You told that even numbered dice have even number of dots on their top faces if we set it as four it should be 12 but you take it as 6.
Can we take 4 or not?
Pragya said:
(Wed, Nov 10, 2010 01:21:10 AM)
You told that 2, 4 & 6 dice have even number of dots on their top faces then here should be one option with value 6 b'cz 2 is also even number & here can be answer 12 also.
If your answer is right then explain it that why are you taking 6 dots in one dice?.
Isaac said:
(Thu, Jan 13, 2011 01:14:32 PM)
When you observe carefully you see only 4, 5, 2, 3 will on the sides and the remaining two nos 6, 1 are left for us to deal with and amongh these two only 6 is even that explains every ones question.
Deepak Varshney said:
(Wed, Jan 19, 2011 02:02:47 PM)
I think so, ans is 10.
No. Of dots on dice II = 2.
No. Of dots on dice IV = 6 (as 4 and 2 at adjacent).
No. Of dots on dice VI = 2.
Anand Kumar Gone said:
(Mon, Aug 8, 2011 11:16:35 PM)
Yeah I got the answer.....
Let us read the question very carefully....

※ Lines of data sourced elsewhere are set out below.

/-- Composition in `B^temp(Π)` on elements. [folklore] -/
private theorem comp_hom_hom_apply₅ {X Y Z : BTemp G} (f : X ⟶ Y) (g : Y ⟶ Z) (x : X.obj.V) :
    (f ≫ g).hom.hom x = g.hom.hom (f.hom.hom x) := rfl

end Bookkeeping

/-! ### The comparison maps on the relative category -/

section Rel

variable {G₁ : Type u} [Group G₁] [TopologicalSpace G₁]
  {G₂ : Type u} [Group G₂] [TopologicalSpace G₂] [IsTopologicalGroup G₂] (hG₂ : IsTempered G₂)
  (P : ObjectProperty (BTemp G₂)) (F : P.FullSubcategory ⥤ BTemp G₁)
  (N : ℕ → OpenNormalSubgroup G₂) (hNP : ∀ k, P (Q hG₂ (N k)))
  (y : ∀ k, (F.obj ⟨Q hG₂ (N k), hNP k⟩).obj.V)

/-- **Level independence** (relative form).  With compatible base points, `F(o_x)(y_k)` does not
depend on the level `k` at which the orbit map of `x` — a morphism `Π₂/N_k → X` of `T₂[A₂]` — is
taken. [cite: MochizukiSemiAnbd2006, Thm A.4 pp.82-86] -/
theorem theta_level_eq_rel (hNanti : Antitone N)
    (hycompat : ∀ j k, j ≤ k → ∀ h : N k ≤ N j,
      (F.map (ObjectProperty.homMk (proj hG₂ h))).hom.hom (y k) = y j)
    (X : P.FullSubcategory) (x : X.obj.obj.V) (j k : ℕ) (hj : (N j).toSubgroup ≤ stab X.obj x)
    (hk : (N k).toSubgroup ≤ stab X.obj x) :
    (F.map (ObjectProperty.homMk (orbitMap hG₂ X.obj x (N j) hj))).hom.hom (y j) =
      (F.map (ObjectProperty.homMk (orbitMap hG₂ X.obj x (N k) hk))).hom.hom (y k) := by
  wlog hjk : j ≤ k generalizing j k
  · exact (this k j hk hj (le_of_not_ge hjk)).symm
  have hcomp : (ObjectProperty.homMk (proj hG₂ (hNanti hjk)) :
        (⟨Q hG₂ (N k), hNP k⟩ : P.FullSubcategory) ⟶ ⟨Q hG₂ (N j), hNP j⟩) ≫
      (ObjectProperty.homMk (orbitMap hG₂ X.obj x (N j) hj) :
        (⟨Q hG₂ (N j), hNP j⟩ : P.FullSubcategory) ⟶ X) =
      ObjectProperty.homMk (orbitMap hG₂ X.obj x (N k) hk) := by
    apply ObjectProperty.hom_ext
    exact proj_orbitMap hG₂ (hNanti hjk) X.obj x hj hk
  rw [← hycompat j k hjk (hNanti hjk), ← hcomp, F.map_comp]
  rfl
import Literature.NumberTheory.QuadraticFields.FundamentalDiscriminant
import Literature.NumberTheory.QuadraticFields.SquareRootGenerator
import Literature.NumberTheory.QuadraticFields.UnitsModCubes
import Literature.NumberTheory.QuadraticFields.ClassNumberOne
import Literature.NumberTheory.EllipticCurves.HeegnerPoints
import Mathlib.Data.Nat.Squarefree
import HarnessLib

/-!
# The field `ℚ(√-n)` of the Rédei–Reichardt theorem: prime tuple, discriminant, units, conjugation

Topic `NumberTheory/QuadraticFields`, namespace `Literature.NumberTheory.QuadraticFields.RedeiReichardt`
(towards `redeiReichardt_fourTwoCard_classGroup`, Li–Ma 2008 Thm. 0.4).  Theorem-only file (no
definition, no named fact).

The named fact is stated for a quadratic field `K ∋ √-n` and an injective tuple `p : Fin t → ℕ` of
primes with `∏ pᵢ = 2n` (`n ≡ 1 (mod 4)`) resp. `= n` — "`p₁, …, p_t` are the distinct primes of
`D = disc K`" (Li–Ma, Lemma 0.1).  This file unpacks that hypothesis:

* `squarefree_prod_of_injective`, `squarefree_and_pos_of_prod_eq`, `dvd_or_of_prod_eq`,
  `exists_eq_of_prime_dvd` — `n` is square-free, every `pᵢ` divides `n` or is `2` with
  `n ≡ 1 (mod 4)`, and every prime of `n` is some `pᵢ`;
* `discr_eq` — **`disc K = -n` (`n ≡ 3 (mod 4)`) resp. `-4n`** (the fundamental discriminant in the
  square class of `-n`; Li–Ma Lemma 0.1, Marcus Ch. 2 Thm. 1), `isImaginaryQuadratic`,
  `card_primeFactors_natAbs_discr` (`t = ω(|disc K|)`), `discr_lt_neg_four` and
  `units_eq_one_or_neg_one` (`𝓞_Kˣ = {±1}` once `n ∉ {1, 3}`);
* `exists_conj` — the conjugation `τ ∈ Aut(K/ℚ)`: `τ(√-n) = -√-n`, `K^τ = ℚ`, `{y : τy = -y} = ℚ√-n`.

## References

* Y. Li, L. Ma, Acta Arith. 134 (2008), Lemma 0.1. [LiMa2008]
* D. A. Marcus, *Number Fields*, 2nd ed. (2018), Ch. 2 Thm. 1 and Cor. 2 (integers and discriminant
  of `ℚ(√m)`), Ch. 5 (units of imaginary quadratic fields). [Marcus2018]
-/

noncomputable section

open NumberField Module

namespace Literature.NumberTheory.QuadraticFields.RedeiReichardt

open Literature.NumberTheory.QuadraticFields.Quadratic

/-! ### The prime tuple -/

section Tuple

variable {t : ℕ} {p : Fin t → ℕ} (hp : ∀ i, (p i).Prime) (hinj : Function.Injective p)
include hp hinj

/-- A product of distinct primes is square-free. [cite: LiMa2008, Lemma 0.1] -/
theorem squarefree_prod_of_injective : Squarefree (∏ i, p i) := by
  classical
  have key : ∀ s : Finset (Fin t), Squarefree (∏ i ∈ s, p i) := by
    intro s
    induction s using Finset.induction_on with
    | empty => simp
    | insert a s ha ih =>
      rw [Finset.prod_insert ha, Nat.squarefree_mul_iff]
      refine ⟨?_, (hp a).squarefree, ih⟩
      refine Nat.Coprime.prod_right fun i hi => ?_
      rw [Nat.coprime_primes (hp a) (hp i)]
      exact fun h => ha (by rwa [hinj h])
  exact key Finset.univ

variable {n : ℕ} (hprod : ∏ i, p i = if n % 4 = 1 then 2 * n else n)
include hprod

/-- `n` is square-free (it divides the square-free `∏ pᵢ`) and positive. [cite: LiMa2008, Lemma 0.1] -/
theorem squarefree_and_pos_of_prod_eq : Squarefree n ∧ 0 < n := by
  have hsq := squarefree_prod_of_injective hp hinj
  rw [hprod] at hsq
  have hn : Squarefree n := by
    split_ifs at hsq with h
    · exact Squarefree.squarefree_of_dvd (Dvd.intro_left 2 rfl) hsq
    · exact hsq
  exact ⟨hn, Nat.pos_of_ne_zero (Squarefree.ne_zero hn)⟩

omit hinj in
/-- Each `pᵢ` divides `n`, or `pᵢ = 2` and `n ≡ 1 (mod 4)`. [cite: LiMa2008, Lemma 0.1] -/
theorem dvd_or_of_prod_eq (i : Fin t) : p i ∣ n ∨ (p i = 2 ∧ n % 4 = 1) := by
  have hdvd : p i ∣ ∏ j, p j := Finset.dvd_prod_of_mem p (Finset.mem_univ i)
  rw [hprod] at hdvd
  split_ifs at hdvd with h
  · rcases (Nat.Prime.dvd_mul (hp i)).mp hdvd with h2 | hn
    · exact Or.inr ⟨(Nat.prime_dvd_prime_iff_eq (hp i) Nat.prime_two).mp h2, h⟩
    · exact Or.inl hn
  · exact Or.inl hdvd

omit hinj in
/-- Every prime divisor of `n` is one of the `pᵢ`. [cite: LiMa2008, Lemma 0.1] -/
theorem exists_eq_of_prime_dvd {q : ℕ} (hq : q.Prime) (hqn : q ∣ n) : ∃ i, p i = q := by
  have hdvd : q ∣ ∏ j, p j := by
    rw [hprod]
    split_ifs
    · exact Dvd.dvd.mul_left hqn 2
    · exact hqn
  obtain ⟨i, -, hi⟩ := (Prime.dvd_finsetProd_iff hq.prime _).mp hdvd
  exact ⟨i, ((Nat.prime_dvd_prime_iff_eq hq (hp i)).mp hi).symm⟩

omit hinj in
/-- For `n ≡ 1 (mod 4)` the prime `2` is one of the `pᵢ`. [cite: LiMa2008, Lemma 0.1] -/
theorem exists_eq_two_of_prod_eq (h4 : n % 4 = 1) : ∃ i, p i = 2 := by
  have hdvd : 2 ∣ ∏ j, p j := by rw [hprod, if_pos h4]; exact Dvd.intro n rfl
  obtain ⟨i, -, hi⟩ := (Prime.dvd_finsetProd_iff Nat.prime_two.prime _).mp hdvd
  exact ⟨i, ((Nat.prime_dvd_prime_iff_eq Nat.prime_two (hp i)).mp hi).symm⟩

/-- **`t = ω(|D|)`**: the number of primes in the tuple is the number of prime factors of
`|disc K| = n` (`n ≡ 3 (mod 4)`) resp. `4n`. [cite: LiMa2008, Lemma 0.1] -/
theorem card_eq_card_primeFactors :
    t = (if n % 4 = 3 then n else 4 * n).primeFactors.card := by
  classical
  have hsq := (squarefree_and_pos_of_prod_eq hp hinj hprod).1
  have hn0 : n ≠ 0 := Squarefree.ne_zero hsq
  have h1 : ∏ q ∈ Finset.univ.image p, q = ∏ i, p i :=
    Finset.prod_image fun i _ j _ h => hinj h
  have himage : (∏ i, p i).primeFactors = Finset.univ.image p := by
    rw [← h1]
    exact Nat.primeFactors_prod fun q hq => by
      obtain ⟨i, -, rfl⟩ := Finset.mem_image.mp hq
      exact hp i
  have hcard : t = (∏ i, p i).primeFactors.card := by
    rw [himage, Finset.card_image_of_injective _ hinj, Finset.card_univ, Fintype.card_fin]
  rw [hcard, hprod]
  have h4n : (4 * n).primeFactors = (2 * n).primeFactors := by
    rw [show 4 * n = 2 * (2 * n) by ring, Nat.primeFactors_mul two_ne_zero (by omega),
      Nat.primeFactors_mul two_ne_zero hn0, Nat.Prime.primeFactors Nat.prime_two]
    ext q
    simp only [Finset.mem_union, Finset.mem_singleton]
    tauto
  by_cases h1 : n % 4 = 1
  · rw [if_pos h1, if_neg (by omega), h4n]
  · rw [if_neg h1]
    by_cases h3 : n % 4 = 3
    · rw [if_pos h3]
    · rw [if_neg h3, h4n]
      -- `n` is even here (`n % 4 ∈ {0, 2}`, and `4 ∤ n`), so `2 ∣ n` and the prime factors agree
      have h2n : 2 ∣ n := by
        have : n % 4 = 0 ∨ n % 4 = 2 := by omega
        rcases this with h | h <;> omega
      rw [Nat.primeFactors_mul two_ne_zero hn0, Nat.Prime.primeFactors Nat.prime_two]
      congr 1
      symm
      rw [Finset.union_eq_right, Finset.singleton_subset_iff]
      exact Nat.mem_primeFactors.mpr ⟨Nat.prime_two, h2n, hn0⟩

end Tuple

/-! ### The discriminant of `ℚ(√-n)` -/

section Field

variable {K : Type*} [Field K] [NumberField K] (h2 : finrank ℚ K = 2) {n : ℕ} (hn : Squarefree n)
  {x : K} (hx : x ^ 2 = -(n : K))

include hn hx in
/-- `√-n ∉ ℚ` (its square is negative). [cite: Marcus2018, Ch. 2 Thm. 1] -/
theorem sqrt_neg_not_mem_range : x ∉ Set.range (algebraMap ℚ K) := by
  rintro ⟨q, hq⟩
  have hn0 : 0 < n := Nat.pos_of_ne_zero hn.ne_zero
  have h : algebraMap ℚ K (q ^ 2 + n) = 0 := by
    rw [map_add, map_pow, hq, hx, map_natCast]; ring
  have hq0 : q ^ 2 + n = 0 := (map_eq_zero _).mp h
  nlinarith [sq_nonneg q, (Nat.cast_pos (α := ℚ)).mpr hn0]

include hx in
/-- `x² = -n` read through `algebraMap ℚ K`. [cite: Marcus2018, Ch. 2 Thm. 1] -/
theorem sqrt_neg_sq_eq_algebraMap : x ^ 2 = algebraMap ℚ K (-(n : ℚ)) := by
  rw [hx, map_neg, map_natCast]

include hn in
/-- The fundamental discriminant in the square class of `-n`: `-n` (`n ≡ 3 (mod 4)`) resp. `-4n` is a
fundamental discriminant for square-free `n`. [cite: Marcus2018, Ch. 2 Thm. 1] -/
theorem isFundamental_negDisc :
    ((if n % 4 = 3 then -(n : ℤ) else -4 * n) % 4 = 1 ∧
        Squarefree (if n % 4 = 3 then -(n : ℤ) else -4 * n) ∧
        (if n % 4 = 3 then -(n : ℤ) else -4 * n) ≠ 1) ∨
      (4 ∣ (if n % 4 = 3 then -(n : ℤ) else -4 * n) ∧
        ((if n % 4 = 3 then -(n : ℤ) else -4 * n) / 4 % 4 = 2 ∨
          (if n % 4 = 3 then -(n : ℤ) else -4 * n) / 4 % 4 = 3) ∧
        Squarefree ((if n % 4 = 3 then -(n : ℤ) else -4 * n) / 4)) := by
  have hsqn : Squarefree (-(n : ℤ)) := by
    rw [← Int.squarefree_natAbs, Int.natAbs_neg, Int.natAbs_natCast]; exact hn
  have h4 : ¬ 4 ∣ n := fun h => by
    obtain ⟨k, rfl⟩ := h
    have : 2 * 2 ∣ 4 * k := ⟨k, by ring⟩
    exact absurd (Nat.isUnit_iff.mp (hn 2 this)) (by norm_num)
  by_cases h3 : n % 4 = 3
  · rw [if_pos h3]
    left
    refine ⟨by omega, hsqn, by omega⟩
  · rw [if_neg h3]
    right
    refine ⟨⟨-n, by ring⟩, ?_, ?_⟩
    · rw [show (-4 * (n : ℤ)) / 4 = -n by omega]
      omega
    · rw [show (-4 * (n : ℤ)) / 4 = -n by omega]
      exact hsqn

include h2 hn hx in
/-- **`disc K = -n` for `n ≡ 3 (mod 4)`, `disc K = -4n` otherwise**, for a quadratic field `K ∋ √-n`,
`n` square-free (Li–Ma Lemma 0.1: `D = D₁⋯D_t`; Marcus Ch. 2 Thm. 1). [cite: LiMa2008, Lemma 0.1]
[cite: Marcus2018, Ch. 2 Thm. 1] -/
theorem discr_eq : NumberField.discr K = if n % 4 = 3 then -(n : ℤ) else -4 * n := by
  have hθ := sqrt_neg_not_mem_range hn hx
  obtain ⟨q, hq0, hq⟩ := NumberField.exists_discr_eq_mul_sq h2 hθ (sqrt_neg_sq_eq_algebraMap hx)
  refine eq_of_isFundamental_of_eq_mul_sq (isFundamentalDiscriminant_discr h2)
    (isFundamental_negDisc hn) (q := if n % 4 = 3 then q else q / 2) ?_
  split_ifs with h3
  · rw [hq]; push_cast; ring
  · rw [hq]; push_cast; ring

include h2 hn hx in
/-- `disc K < 0`, in fact `disc K ≤ -3`. [cite: Marcus2018, Ch. 2 Thm. 1] -/
theorem discr_neg : NumberField.discr K < 0 := by
  rw [discr_eq h2 hn hx]
  have hn0 : n ≠ 0 := Squarefree.ne_zero hn
  split_ifs <;> omega

include h2 hn hx in
/-- **`disc K < -4` once `n ∉ {1, 3}`** (then `𝓞_Kˣ = {±1}`). [cite: Marcus2018, Ch. 5 (units of imaginary quadratic fields)] -/
theorem discr_lt_neg_four (hn1 : n ≠ 1) (hn3 : n ≠ 3) : NumberField.discr K < -4 := by
  rw [discr_eq h2 hn hx]
  have hn0 : n ≠ 0 := Squarefree.ne_zero hn
  split_ifs with h <;> omega

include h2 hn hx in
/-- `K = ℚ(√-n)` is an imaginary quadratic field. [cite: Marcus2018, Ch. 2 Thm. 1] -/
theorem isImaginaryQuadratic : Literature.NumberTheory.EllipticCurves.IsImaginaryQuadratic K := by
  refine ⟨h2, isTotallyComplex_of_quadratic (θ := x) (u := 0) (v := (n : ℚ)) ?_ ?_⟩
  · rw [map_zero, zero_mul, add_zero, map_natCast, hx, neg_add_cancel]
  · have : (0 : ℚ) < n := by exact_mod_cast Nat.pos_of_ne_zero hn.ne_zero
    nlinarith

include h2 hn hx in
/-- `ω(|disc K|) = ω(n)` resp. `ω(4n)`. [cite: LiMa2008, Lemma 0.1] -/
theorem natAbs_discr_eq : (NumberField.discr K).natAbs = if n % 4 = 3 then n else 4 * n := by
  rw [discr_eq h2 hn hx]
  split_ifs <;> simp [Int.natAbs_neg, Int.natAbs_mul]

include h2 hn hx in
/-- **`𝓞_Kˣ = {±1}` for `n ∉ {1, 3}`.** [cite: Marcus2018, Ch. 5 (units of imaginary quadratic fields)] -/
theorem units_eq_one_or_neg_one (hn1 : n ≠ 1) (hn3 : n ≠ 3) (u : (𝓞 K)ˣ) :
    (u : 𝓞 K) = 1 ∨ (u : 𝓞 K) = -1 := by
  obtain ⟨T⟩ := nonempty_tauData (K := K) h2
  exact T.units_eq_one_or_neg_one h2 (discr_lt_neg_four h2 hn hx hn1 hn3) u

/-! ### The conjugation -/

include h2 hn hx in
/-- **The conjugation of `ℚ(√-n)`**: an automorphism `τ` of `K/ℚ` with `τ(√-n) = -√-n`, whose fixed
points are the rationals and whose anti-fixed points are `ℚ·√-n`. [cite: Marcus2018, Ch. 2 Thm. 1] -/
theorem exists_conj : ∃ τ : K ≃ₐ[ℚ] K, τ x = -x ∧
    (∀ y : K, τ y = y → y ∈ Set.range (algebraMap ℚ K)) ∧
    (∀ y : K, τ y = -y → ∃ b : ℚ, y = algebraMap ℚ K b * x) := by
  have hθ := sqrt_neg_not_mem_range hn hx
  have hc := sqrt_neg_sq_eq_algebraMap hx
  set c := conj h2 hθ hc with hcdef
  have hcc : c.comp c = AlgHom.id ℚ K := by
    ext y
    exact conj_conj h2 hθ hc y
  refine ⟨AlgEquiv.ofAlgHom c c hcc hcc, conj_gen h2 hθ hc, fun y hy => ?_, fun y hy => ?_⟩
  · obtain ⟨a, ha⟩ := exists_eq_algebraMap_of_conj_eq h2 hθ hc (x := y) hy
    exact ⟨a, ha.symm⟩
  · exact exists_eq_mul_of_conj_eq_neg h2 hθ hc (x := y) hy

end Field

end Literature.NumberTheory.QuadraticFields.RedeiReichardt

end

1) dices are not different kind
2)the given condition is sum of number of dots on bottom faces(opposite to erased upper faces) is 7.

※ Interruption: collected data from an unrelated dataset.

/-!
# A model of the [EtTh] §1 root — the theta-quotient kernels of `F̂₂` ARE the joint kernels of the level maps

Mochizuki, *The étale theta function …*, Publ. RIMS **45** (2009) [EtTh], §1, PRIMS PDF p. 12
[cite: MochizukiEtTh2009, §1 p.12]: "`Δ^Θ_X := Δ_X/[Δ_X,[Δ_X,Δ_X]]`", "`Δ^ell_X := Δ^ab_X = Δ_X/[Δ_X,Δ_X]`",
"`Δ_Θ` (`≅ Ẑ(1)`)". Layer L2 of the abc-iut cell (seat abc-iut-L6-d6 gen 4; abc-iut-L2-lead gen 3 RULINGS #13
R100, file F1b of the R78 «χ-twisted root model» cluster). PROOF-ONLY and MODEL-INDEPENDENT: everything
here is about the profinite free group `F̂₂ = F₂hatT` of abc-iut-L2-t1's `SettingModelFreeGroup.lean` and its
continuous LEVEL MAPS `ĥ_N : F̂₂ → Heis (ℤ/N)` (`hHat N`, `SettingModel2Theta.lean`), so it serves the finer
model `model₂` and the twisted model alike.

abc-iut-L2-t1 proved ONE direction: the level maps kill the closure `[[F̂₂,F̂₂],F̂₂]⁻`
(`hHat_eq_one_of_mem_closure`). With the discrete presentation `Ker(F₂ ↠ Heis ℤ) = [[F₂,F₂],F₂]`
(`ker_heisHom_eq_commutator_commutator`, `SettingModelHeisenbergPresentation.lean`) and the density of
`η(F₂)` in `F̂₂` this file proves the converse:

* `mem_topologicalClosure_of_forall_mem_sup` — in a profinite group, `x ∈ ⋂_V (S·V)` over the open normal
  subgroups `V` forces `x ∈ S⁻`;
* **`mem_closure_commutator₃_iff_forall_hHat`** — `x ∈ [[F̂₂,F̂₂],F̂₂]⁻ ↔ ∀ N, ĥ_N(x) = 1`: the profinite
  theta-quotient kernel is the joint kernel of the finite Heisenberg quotients, i.e.
  `F̂₂/[[F̂₂,F̂₂],F̂₂]⁻ ↪ lim_N Heis(ℤ/N) = Heis(Ẑ)`;
* **`mem_closure_commutator₂_iff_forall_hHat`** — `x ∈ [F̂₂,F̂₂]⁻ ↔ ∀ N, ĥ_N(x)` has `x = y = 0`;
* `hHat_eta_commutator_zpow`, `eta_commutator_zpow_mem_closure` — the powers of the basic commutator
  `c = ⁅a,b⁆` realise every integer `z`-coordinate inside `[F̂₂,F̂₂]⁻`.
The consequences for abc-iut-L2-t1's kernels `KTheta₂ ⊆ KEll₂` over `curve₂` (coordinates, and the
`z`-coordinate law coordinatising `Δ_Θ`) are in the sequel `SettingModel2LevelKernels.lean`.

Classical profinite group theory ([RibesZalesskii2010, §3.2] closures in profinite groups; [folklore] class-two
presentation); nothing of [EtTh] is asserted; a model is consistency evidence only; no side is taken on
[IUTchIII] Cor. 3.12. No definitions, no instances, no Prop facts.
-/

noncomputable section

namespace Literature.AnabelianGeometry.EtaleTheta.SettingModel

open Literature.AnabelianGeometry.SemiGraphs
open CategoryTheory Function
open scoped commutatorElement Pointwise

/-! ### Closures in profinite groups via open normal subgroups -/

/-- In a profinite group, an element lying in `S·V` for EVERY open normal subgroup `V` lies in the closure
of the subgroup `S`. [cite: RibesZalesskii2010, §3.2] -/
theorem mem_topologicalClosure_of_forall_mem_sup {G : Type*} [Group G] [TopologicalSpace G]
    [IsTopologicalGroup G] [CompactSpace G] [TotallyDisconnectedSpace G] (S : Subgroup G) (x : G)
    (h : ∀ V : OpenNormalSubgroup G, x ∈ S ⊔ V.toSubgroup) : x ∈ S.topologicalClosure := by
  show x ∈ (S.topologicalClosure : Set G)
  rw [Subgroup.topologicalClosure_coe, mem_closure_iff]
  intro U hU hxU
  have hpre : IsOpen ((fun w : G => x * w) ⁻¹' U) := hU.preimage (continuous_const_mul x)
  obtain ⟨V, hV⟩ := ProfiniteGrp.exist_openNormalSubgroup_sub_open_nhds_of_one hpre
    (show (1 : G) ∈ (fun w : G => x * w) ⁻¹' U by simpa using hxU)
  have hx : x ∈ ((S ⊔ V.toSubgroup : Subgroup G) : Set G) := h V
  rw [Subgroup.mul_normal] at hx
  obtain ⟨s, hs, v, hv, hsv⟩ := hx
  refine ⟨s, ?_, hs⟩
  have hv' : v⁻¹ ∈ (V : Set G) := V.toSubgroup.inv_mem hv
  have h2 := hV hv'
  simp only [Set.mem_preimage] at h2
  rwa [← hsv, mul_assoc, mul_inv_cancel, mul_one] at h2

/-- Density of `η(F₂)`: every element of `F̂₂` is `η(g)·w⁻¹` with `w` in any given open neighbourhood-subset
of `1`. [cite: MochizukiEtTh2009, §1 p.12] -/
private theorem exists_eta_eq_mul (x : F₂hatT) (W : Set F₂hatT) (hW : IsOpen W) (h1 : (1 : F₂hatT) ∈ W) :
    ∃ (g : F₂) (w : F₂hatT), w ∈ W ∧ eta g = x * w := by
  have hopen : IsOpen ((fun w : F₂hatT => x * w) '' W) := (Homeomorph.mulLeft x).isOpenMap W hW
  have hne : ((fun w : F₂hatT => x * w) '' W).Nonempty := ⟨x * 1, 1, h1, rfl⟩
  obtain ⟨g, w, hw, hgw⟩ := denseRange_eta.exists_mem_open hopen hne
  exact ⟨g, w, hw, hgw.symm⟩

/-! ### The algebraic step: homomorphisms `F₂ → Q'` into finite class-two quotients -/

/-- The quotient of a group by `[[G,G],G]` has `[[·,·],·] = 1`. [folklore] -/
private theorem commutator₃_quotient_eq_bot {H : Type*} [Group H] (N : Subgroup H) [N.Normal]
    (hN : ⁅⁅(⊤ : Subgroup H), (⊤ : Subgroup H)⁆, (⊤ : Subgroup H)⁆ ≤ N) :
    ⁅⁅(⊤ : Subgroup (H ⧸ N)), (⊤ : Subgroup (H ⧸ N))⁆, (⊤ : Subgroup (H ⧸ N))⁆ = ⊥ := by
  have htop : (⊤ : Subgroup (H ⧸ N)) = (⊤ : Subgroup H).map (QuotientGroup.mk' N) :=
    (Subgroup.map_top_of_surjective _ (QuotientGroup.mk'_surjective N)).symm
  rw [htop, ← Subgroup.map_commutator, ← Subgroup.map_commutator, eq_bot_iff]
  rintro _ ⟨x, hx, rfl⟩
  rw [Subgroup.mem_bot, QuotientGroup.mk'_apply, QuotientGroup.eq_one_iff]
  exact hN hx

According to above second point we have only one possibility i.e.
1+1+1+1+2+1=7
Because the fifth dice have number 1 dot on forward face so the bottom face value should be 2.

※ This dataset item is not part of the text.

import Literature.MathematicalPhysics.QuantumFieldTheory.BalabanImbrieJaffe1984to88.BIJ88Close231RegularTorusCwt
import Literature.MathematicalPhysics.QuantumFieldTheory.BalabanImbrieJaffe1984to88.BIJ88LocDerivHolder230FlatTorus
import Literature.MathematicalPhysics.QuantumFieldTheory.BalabanImbrieJaffe1984to88.BIJ85NeumannPropagatorRegularHolder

Hence bottom face number of
1st dice=1
2nd dice=1
3rd dice=1
4th dice=1
5th dice=2
6th dice=1
And coming to problem adjacent faces of number 4 are 1,2,5,6(remember that number 1 is at bottom).
So number 4 is opposite to number 3.
Now consider fourth dice,we have the following numbers on the
forward face=2
right face=4
left face=3 (since 4 is opposite to 3)
bottom face=1 (which we got earlier from given condition)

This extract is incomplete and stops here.